**Source material**
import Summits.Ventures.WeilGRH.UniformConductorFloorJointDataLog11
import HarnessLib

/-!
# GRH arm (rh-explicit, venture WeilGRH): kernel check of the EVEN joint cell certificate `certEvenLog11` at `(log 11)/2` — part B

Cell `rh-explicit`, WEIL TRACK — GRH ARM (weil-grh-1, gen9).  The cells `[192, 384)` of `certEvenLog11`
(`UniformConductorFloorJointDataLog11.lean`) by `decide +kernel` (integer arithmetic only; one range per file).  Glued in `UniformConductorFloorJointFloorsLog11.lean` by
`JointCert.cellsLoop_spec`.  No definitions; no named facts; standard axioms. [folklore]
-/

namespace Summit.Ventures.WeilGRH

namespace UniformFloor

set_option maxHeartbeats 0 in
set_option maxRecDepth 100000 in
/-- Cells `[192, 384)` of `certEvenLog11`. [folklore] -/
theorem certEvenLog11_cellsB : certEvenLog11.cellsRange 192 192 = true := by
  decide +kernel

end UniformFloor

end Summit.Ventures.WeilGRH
---
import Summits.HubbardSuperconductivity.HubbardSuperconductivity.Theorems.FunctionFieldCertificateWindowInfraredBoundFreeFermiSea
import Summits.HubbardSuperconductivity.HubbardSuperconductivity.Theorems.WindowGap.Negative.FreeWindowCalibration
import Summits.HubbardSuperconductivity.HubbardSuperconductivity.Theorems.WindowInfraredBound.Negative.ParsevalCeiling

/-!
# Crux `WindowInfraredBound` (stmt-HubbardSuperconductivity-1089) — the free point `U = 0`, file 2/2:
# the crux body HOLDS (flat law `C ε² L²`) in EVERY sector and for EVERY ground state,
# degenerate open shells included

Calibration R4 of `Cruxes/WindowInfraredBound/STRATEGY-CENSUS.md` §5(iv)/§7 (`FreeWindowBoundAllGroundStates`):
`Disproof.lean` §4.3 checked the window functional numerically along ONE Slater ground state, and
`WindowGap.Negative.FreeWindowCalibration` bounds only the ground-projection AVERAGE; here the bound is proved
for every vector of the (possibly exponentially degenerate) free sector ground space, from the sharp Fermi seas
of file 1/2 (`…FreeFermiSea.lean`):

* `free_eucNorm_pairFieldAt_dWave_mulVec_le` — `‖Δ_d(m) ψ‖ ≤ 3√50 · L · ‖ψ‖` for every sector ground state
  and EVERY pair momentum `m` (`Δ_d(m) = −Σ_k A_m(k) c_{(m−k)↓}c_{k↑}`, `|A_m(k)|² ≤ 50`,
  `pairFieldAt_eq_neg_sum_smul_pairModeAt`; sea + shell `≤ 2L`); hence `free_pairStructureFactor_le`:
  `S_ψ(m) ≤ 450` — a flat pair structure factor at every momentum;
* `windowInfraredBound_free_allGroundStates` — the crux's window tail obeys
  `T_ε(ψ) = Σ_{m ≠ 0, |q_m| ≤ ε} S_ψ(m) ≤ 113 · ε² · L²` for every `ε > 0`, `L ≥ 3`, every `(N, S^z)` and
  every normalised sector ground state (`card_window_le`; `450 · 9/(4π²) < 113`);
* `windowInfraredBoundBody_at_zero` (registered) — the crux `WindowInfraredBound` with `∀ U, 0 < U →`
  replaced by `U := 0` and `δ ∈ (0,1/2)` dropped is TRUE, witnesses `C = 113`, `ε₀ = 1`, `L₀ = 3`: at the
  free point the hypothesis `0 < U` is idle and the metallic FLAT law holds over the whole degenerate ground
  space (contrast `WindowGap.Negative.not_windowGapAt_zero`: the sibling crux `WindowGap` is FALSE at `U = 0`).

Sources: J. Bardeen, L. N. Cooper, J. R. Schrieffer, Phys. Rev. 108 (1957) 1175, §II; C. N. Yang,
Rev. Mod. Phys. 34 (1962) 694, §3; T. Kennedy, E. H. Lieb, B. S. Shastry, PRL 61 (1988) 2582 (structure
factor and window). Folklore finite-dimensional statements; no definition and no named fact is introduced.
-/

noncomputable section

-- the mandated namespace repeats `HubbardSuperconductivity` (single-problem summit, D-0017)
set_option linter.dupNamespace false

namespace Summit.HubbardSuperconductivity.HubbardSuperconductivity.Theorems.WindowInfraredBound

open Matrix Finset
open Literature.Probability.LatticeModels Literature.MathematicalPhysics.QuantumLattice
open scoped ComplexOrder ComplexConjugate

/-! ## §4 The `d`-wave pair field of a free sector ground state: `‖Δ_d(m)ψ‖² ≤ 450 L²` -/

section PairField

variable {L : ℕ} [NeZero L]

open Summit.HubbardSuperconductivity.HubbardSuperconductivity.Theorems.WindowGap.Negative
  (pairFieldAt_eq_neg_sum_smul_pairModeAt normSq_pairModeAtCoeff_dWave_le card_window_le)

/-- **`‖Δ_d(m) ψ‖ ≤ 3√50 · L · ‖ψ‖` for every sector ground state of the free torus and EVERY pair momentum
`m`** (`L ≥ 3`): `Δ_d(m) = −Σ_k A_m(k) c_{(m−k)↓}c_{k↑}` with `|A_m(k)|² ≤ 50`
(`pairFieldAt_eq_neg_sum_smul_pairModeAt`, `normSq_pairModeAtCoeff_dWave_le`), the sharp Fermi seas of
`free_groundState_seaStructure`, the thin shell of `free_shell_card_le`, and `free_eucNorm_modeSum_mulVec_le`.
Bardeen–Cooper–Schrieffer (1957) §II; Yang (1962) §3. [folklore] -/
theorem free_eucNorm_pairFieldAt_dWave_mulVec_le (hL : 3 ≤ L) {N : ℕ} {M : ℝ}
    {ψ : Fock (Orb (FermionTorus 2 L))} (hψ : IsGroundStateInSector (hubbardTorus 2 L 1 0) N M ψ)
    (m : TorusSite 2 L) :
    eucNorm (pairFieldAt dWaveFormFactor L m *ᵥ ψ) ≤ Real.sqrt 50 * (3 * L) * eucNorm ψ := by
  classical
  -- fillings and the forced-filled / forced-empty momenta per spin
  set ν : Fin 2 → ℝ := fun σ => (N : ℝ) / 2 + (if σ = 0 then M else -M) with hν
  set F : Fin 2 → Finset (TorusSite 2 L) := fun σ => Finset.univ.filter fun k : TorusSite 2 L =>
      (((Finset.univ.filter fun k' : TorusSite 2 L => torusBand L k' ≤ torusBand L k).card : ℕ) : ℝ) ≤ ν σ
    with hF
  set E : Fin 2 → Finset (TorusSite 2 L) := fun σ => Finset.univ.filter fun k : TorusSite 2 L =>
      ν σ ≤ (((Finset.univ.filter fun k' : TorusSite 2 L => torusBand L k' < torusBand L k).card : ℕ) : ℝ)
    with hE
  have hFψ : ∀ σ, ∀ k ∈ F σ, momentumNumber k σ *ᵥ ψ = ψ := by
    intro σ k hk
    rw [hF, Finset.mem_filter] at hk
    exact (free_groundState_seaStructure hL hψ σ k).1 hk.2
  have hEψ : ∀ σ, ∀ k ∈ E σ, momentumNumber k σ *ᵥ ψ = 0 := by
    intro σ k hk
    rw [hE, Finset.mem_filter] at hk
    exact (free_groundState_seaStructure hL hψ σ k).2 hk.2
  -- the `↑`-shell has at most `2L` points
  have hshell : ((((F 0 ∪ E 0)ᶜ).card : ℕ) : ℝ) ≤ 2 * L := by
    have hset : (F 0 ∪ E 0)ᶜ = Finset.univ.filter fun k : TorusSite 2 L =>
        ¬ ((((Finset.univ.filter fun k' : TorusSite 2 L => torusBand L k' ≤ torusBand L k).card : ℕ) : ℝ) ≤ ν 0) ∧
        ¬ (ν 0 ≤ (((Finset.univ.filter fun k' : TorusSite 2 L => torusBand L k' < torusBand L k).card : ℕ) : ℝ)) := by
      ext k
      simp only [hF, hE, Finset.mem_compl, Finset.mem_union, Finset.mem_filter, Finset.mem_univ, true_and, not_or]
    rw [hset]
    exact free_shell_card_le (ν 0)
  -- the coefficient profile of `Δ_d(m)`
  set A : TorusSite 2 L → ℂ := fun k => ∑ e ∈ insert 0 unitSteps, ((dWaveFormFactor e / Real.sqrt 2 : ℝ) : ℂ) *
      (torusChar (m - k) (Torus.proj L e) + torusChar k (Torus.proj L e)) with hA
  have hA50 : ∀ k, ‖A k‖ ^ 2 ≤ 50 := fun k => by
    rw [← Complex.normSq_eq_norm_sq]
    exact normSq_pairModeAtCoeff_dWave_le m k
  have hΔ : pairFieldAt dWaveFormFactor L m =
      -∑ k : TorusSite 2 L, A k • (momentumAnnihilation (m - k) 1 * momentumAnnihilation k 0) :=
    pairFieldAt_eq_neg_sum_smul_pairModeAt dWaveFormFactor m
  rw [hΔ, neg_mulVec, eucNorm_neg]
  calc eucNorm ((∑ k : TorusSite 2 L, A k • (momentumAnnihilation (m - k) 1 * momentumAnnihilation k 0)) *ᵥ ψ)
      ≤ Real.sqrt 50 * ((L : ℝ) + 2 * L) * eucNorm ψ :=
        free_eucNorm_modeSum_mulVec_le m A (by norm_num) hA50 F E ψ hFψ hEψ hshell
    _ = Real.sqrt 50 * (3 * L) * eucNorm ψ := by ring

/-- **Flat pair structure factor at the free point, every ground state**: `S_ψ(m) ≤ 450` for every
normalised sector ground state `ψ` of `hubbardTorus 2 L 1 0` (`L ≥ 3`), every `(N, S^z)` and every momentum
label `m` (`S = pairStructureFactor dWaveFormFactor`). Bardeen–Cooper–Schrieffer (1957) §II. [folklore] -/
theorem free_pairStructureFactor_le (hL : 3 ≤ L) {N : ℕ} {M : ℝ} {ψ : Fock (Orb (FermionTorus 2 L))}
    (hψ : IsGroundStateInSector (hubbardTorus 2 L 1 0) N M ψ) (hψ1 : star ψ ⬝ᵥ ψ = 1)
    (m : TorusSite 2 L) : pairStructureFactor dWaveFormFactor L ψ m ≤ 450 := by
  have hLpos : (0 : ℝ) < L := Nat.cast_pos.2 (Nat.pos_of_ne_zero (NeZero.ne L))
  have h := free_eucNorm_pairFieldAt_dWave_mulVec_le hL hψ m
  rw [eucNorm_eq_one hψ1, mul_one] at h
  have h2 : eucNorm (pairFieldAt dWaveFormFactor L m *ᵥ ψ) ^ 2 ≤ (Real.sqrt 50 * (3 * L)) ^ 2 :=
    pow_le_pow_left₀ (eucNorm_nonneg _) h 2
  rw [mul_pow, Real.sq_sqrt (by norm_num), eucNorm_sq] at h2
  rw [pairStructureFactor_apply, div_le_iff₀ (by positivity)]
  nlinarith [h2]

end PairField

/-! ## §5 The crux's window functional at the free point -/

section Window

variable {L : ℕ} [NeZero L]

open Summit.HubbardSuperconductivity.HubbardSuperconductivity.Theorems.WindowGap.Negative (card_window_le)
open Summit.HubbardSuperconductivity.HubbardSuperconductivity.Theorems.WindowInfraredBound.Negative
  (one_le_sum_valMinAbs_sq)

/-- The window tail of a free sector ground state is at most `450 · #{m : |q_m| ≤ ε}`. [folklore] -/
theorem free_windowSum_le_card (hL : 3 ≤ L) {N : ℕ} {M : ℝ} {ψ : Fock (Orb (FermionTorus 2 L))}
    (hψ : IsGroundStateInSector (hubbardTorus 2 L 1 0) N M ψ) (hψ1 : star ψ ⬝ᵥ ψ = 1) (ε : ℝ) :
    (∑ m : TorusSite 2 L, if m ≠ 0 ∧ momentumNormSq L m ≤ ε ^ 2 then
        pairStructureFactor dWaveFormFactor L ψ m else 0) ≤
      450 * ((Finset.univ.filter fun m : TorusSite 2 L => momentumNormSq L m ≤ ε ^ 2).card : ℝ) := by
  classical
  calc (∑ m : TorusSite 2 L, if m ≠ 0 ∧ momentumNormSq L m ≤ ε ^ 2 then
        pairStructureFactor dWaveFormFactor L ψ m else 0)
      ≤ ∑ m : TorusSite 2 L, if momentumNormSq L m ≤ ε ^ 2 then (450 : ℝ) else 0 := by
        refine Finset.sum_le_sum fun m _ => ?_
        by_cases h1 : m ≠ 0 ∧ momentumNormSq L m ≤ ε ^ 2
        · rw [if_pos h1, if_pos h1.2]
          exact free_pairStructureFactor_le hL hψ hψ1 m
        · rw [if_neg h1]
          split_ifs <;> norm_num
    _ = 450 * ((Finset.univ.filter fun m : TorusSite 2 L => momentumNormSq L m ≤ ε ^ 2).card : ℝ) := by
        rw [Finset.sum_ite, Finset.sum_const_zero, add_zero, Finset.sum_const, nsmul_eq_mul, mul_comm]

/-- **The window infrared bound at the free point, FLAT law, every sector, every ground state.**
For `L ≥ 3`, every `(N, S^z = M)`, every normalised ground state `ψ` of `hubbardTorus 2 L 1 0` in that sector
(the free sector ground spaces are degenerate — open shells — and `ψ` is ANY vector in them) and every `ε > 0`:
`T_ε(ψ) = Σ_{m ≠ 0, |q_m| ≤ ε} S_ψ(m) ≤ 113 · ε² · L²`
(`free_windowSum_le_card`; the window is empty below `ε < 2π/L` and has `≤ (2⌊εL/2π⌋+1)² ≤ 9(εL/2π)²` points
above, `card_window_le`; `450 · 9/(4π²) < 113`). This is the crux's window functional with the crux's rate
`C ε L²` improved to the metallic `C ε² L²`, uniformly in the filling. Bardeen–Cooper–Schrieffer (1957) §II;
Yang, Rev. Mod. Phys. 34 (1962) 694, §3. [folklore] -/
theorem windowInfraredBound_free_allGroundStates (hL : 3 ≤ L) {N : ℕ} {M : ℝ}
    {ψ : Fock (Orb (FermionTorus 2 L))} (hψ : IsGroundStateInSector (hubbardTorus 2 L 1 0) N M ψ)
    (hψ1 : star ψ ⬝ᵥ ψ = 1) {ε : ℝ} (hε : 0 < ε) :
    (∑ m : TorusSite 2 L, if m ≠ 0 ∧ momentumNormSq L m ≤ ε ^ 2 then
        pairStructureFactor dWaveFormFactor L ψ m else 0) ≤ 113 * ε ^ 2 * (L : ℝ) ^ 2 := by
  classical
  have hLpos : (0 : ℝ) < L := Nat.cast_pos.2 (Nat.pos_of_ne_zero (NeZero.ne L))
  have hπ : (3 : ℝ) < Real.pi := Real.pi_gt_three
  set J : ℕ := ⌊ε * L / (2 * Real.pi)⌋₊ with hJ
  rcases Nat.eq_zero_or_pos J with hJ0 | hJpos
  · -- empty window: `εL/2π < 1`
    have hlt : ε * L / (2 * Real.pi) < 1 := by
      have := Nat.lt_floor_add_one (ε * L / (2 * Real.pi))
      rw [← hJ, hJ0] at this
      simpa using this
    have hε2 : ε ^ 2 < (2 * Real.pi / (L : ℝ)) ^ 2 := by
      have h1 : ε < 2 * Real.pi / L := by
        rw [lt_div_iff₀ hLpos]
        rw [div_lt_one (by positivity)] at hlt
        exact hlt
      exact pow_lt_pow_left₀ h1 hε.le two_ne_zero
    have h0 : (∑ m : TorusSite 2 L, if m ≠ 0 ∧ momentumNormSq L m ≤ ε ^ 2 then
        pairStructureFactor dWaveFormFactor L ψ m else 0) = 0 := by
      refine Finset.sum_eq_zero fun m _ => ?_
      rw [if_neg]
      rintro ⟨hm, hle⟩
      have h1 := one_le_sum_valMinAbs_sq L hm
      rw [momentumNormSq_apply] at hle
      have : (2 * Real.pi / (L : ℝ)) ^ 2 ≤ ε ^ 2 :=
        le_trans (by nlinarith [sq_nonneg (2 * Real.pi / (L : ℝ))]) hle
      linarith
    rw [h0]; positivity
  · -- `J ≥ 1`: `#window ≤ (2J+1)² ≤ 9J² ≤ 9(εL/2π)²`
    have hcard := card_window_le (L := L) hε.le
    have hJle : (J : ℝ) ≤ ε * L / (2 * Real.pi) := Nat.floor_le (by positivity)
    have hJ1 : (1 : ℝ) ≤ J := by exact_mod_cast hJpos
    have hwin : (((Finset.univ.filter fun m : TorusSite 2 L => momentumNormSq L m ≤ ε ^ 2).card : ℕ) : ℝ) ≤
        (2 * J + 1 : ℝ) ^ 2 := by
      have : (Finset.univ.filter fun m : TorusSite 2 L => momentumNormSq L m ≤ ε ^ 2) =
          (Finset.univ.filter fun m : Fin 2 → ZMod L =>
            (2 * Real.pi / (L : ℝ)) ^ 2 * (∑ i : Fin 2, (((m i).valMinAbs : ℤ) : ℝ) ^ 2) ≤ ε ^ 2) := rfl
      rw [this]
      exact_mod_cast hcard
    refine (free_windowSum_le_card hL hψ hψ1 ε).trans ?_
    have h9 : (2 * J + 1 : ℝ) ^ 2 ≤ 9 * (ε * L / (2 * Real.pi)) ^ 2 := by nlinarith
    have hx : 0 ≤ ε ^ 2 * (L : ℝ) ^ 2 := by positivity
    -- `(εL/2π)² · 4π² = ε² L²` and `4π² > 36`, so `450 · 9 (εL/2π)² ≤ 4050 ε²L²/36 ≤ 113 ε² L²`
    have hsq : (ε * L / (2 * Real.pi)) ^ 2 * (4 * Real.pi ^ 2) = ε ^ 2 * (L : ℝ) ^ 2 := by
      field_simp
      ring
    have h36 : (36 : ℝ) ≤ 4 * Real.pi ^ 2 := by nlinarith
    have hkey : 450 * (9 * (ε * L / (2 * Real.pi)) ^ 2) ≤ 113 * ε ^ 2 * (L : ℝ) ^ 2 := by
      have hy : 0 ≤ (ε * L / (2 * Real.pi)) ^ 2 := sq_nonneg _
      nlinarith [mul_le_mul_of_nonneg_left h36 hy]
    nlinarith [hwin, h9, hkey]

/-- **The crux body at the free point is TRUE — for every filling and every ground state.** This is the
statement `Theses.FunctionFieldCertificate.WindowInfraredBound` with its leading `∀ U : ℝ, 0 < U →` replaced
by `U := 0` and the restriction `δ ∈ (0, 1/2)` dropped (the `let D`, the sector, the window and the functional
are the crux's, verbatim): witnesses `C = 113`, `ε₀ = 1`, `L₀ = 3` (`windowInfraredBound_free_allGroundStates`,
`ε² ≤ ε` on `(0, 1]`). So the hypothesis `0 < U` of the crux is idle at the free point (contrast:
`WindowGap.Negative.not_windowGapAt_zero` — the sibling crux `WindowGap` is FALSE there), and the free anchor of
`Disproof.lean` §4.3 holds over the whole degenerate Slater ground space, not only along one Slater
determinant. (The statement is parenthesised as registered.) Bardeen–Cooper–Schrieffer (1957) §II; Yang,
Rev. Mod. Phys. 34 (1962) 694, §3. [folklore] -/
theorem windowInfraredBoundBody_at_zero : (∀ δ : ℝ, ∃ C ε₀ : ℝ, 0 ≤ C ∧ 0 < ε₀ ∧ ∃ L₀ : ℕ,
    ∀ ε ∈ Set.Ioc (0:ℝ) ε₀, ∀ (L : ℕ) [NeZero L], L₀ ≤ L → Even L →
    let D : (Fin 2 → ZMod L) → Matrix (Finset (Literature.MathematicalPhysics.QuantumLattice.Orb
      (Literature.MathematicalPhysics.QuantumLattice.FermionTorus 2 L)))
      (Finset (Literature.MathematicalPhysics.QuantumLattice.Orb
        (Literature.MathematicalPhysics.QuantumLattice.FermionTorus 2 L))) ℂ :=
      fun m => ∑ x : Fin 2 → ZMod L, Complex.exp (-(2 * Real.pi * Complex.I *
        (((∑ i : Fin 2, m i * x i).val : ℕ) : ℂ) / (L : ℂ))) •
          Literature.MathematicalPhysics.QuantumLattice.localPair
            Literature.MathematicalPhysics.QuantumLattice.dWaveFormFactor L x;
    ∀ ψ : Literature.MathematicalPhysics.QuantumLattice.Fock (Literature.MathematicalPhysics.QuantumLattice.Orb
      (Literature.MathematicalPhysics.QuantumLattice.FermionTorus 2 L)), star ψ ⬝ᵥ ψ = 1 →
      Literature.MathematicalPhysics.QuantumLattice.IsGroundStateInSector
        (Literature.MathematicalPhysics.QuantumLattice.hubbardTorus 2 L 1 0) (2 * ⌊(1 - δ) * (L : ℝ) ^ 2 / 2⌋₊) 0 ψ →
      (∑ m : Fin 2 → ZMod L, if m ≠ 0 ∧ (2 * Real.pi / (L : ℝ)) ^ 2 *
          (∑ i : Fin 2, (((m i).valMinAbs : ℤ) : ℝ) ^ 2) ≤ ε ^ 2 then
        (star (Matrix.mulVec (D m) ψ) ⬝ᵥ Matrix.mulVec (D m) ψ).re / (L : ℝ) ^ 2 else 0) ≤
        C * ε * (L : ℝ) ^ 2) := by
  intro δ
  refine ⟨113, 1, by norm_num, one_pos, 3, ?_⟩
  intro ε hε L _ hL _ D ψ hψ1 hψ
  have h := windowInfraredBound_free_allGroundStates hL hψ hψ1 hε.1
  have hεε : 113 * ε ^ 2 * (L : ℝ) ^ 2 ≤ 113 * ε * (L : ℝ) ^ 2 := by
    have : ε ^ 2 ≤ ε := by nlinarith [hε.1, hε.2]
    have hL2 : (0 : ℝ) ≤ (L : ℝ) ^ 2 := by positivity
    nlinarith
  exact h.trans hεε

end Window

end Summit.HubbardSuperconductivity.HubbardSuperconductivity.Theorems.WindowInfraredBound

**Assigned task**
Transcribe each line of the data above, unaltered, from the one where "pairStructureFactor dWaveFormFactor L ψ m else 0) = 0" appears to the one where "(2 * J + 1 : ℝ) ^ 2 := by" appears, inclusive of both.

**Result**
        pairStructureFactor dWaveFormFactor L ψ m else 0) = 0 := by
      refine Finset.sum_eq_zero fun m _ => ?_
      rw [if_neg]
      rintro ⟨hm, hle⟩
      have h1 := one_le_sum_valMinAbs_sq L hm
      rw [momentumNormSq_apply] at hle
      have : (2 * Real.pi / (L : ℝ)) ^ 2 ≤ ε ^ 2 :=
        le_trans (by nlinarith [sq_nonneg (2 * Real.pi / (L : ℝ))]) hle
      linarith
    rw [h0]; positivity
  · -- `J ≥ 1`: `#window ≤ (2J+1)² ≤ 9J² ≤ 9(εL/2π)²`
    have hcard := card_window_le (L := L) hε.le
    have hJle : (J : ℝ) ≤ ε * L / (2 * Real.pi) := Nat.floor_le (by positivity)
    have hJ1 : (1 : ℝ) ≤ J := by exact_mod_cast hJpos
    have hwin : (((Finset.univ.filter fun m : TorusSite 2 L => momentumNormSq L m ≤ ε ^ 2).card : ℕ) : ℝ) ≤
        (2 * J + 1 : ℝ) ^ 2 := by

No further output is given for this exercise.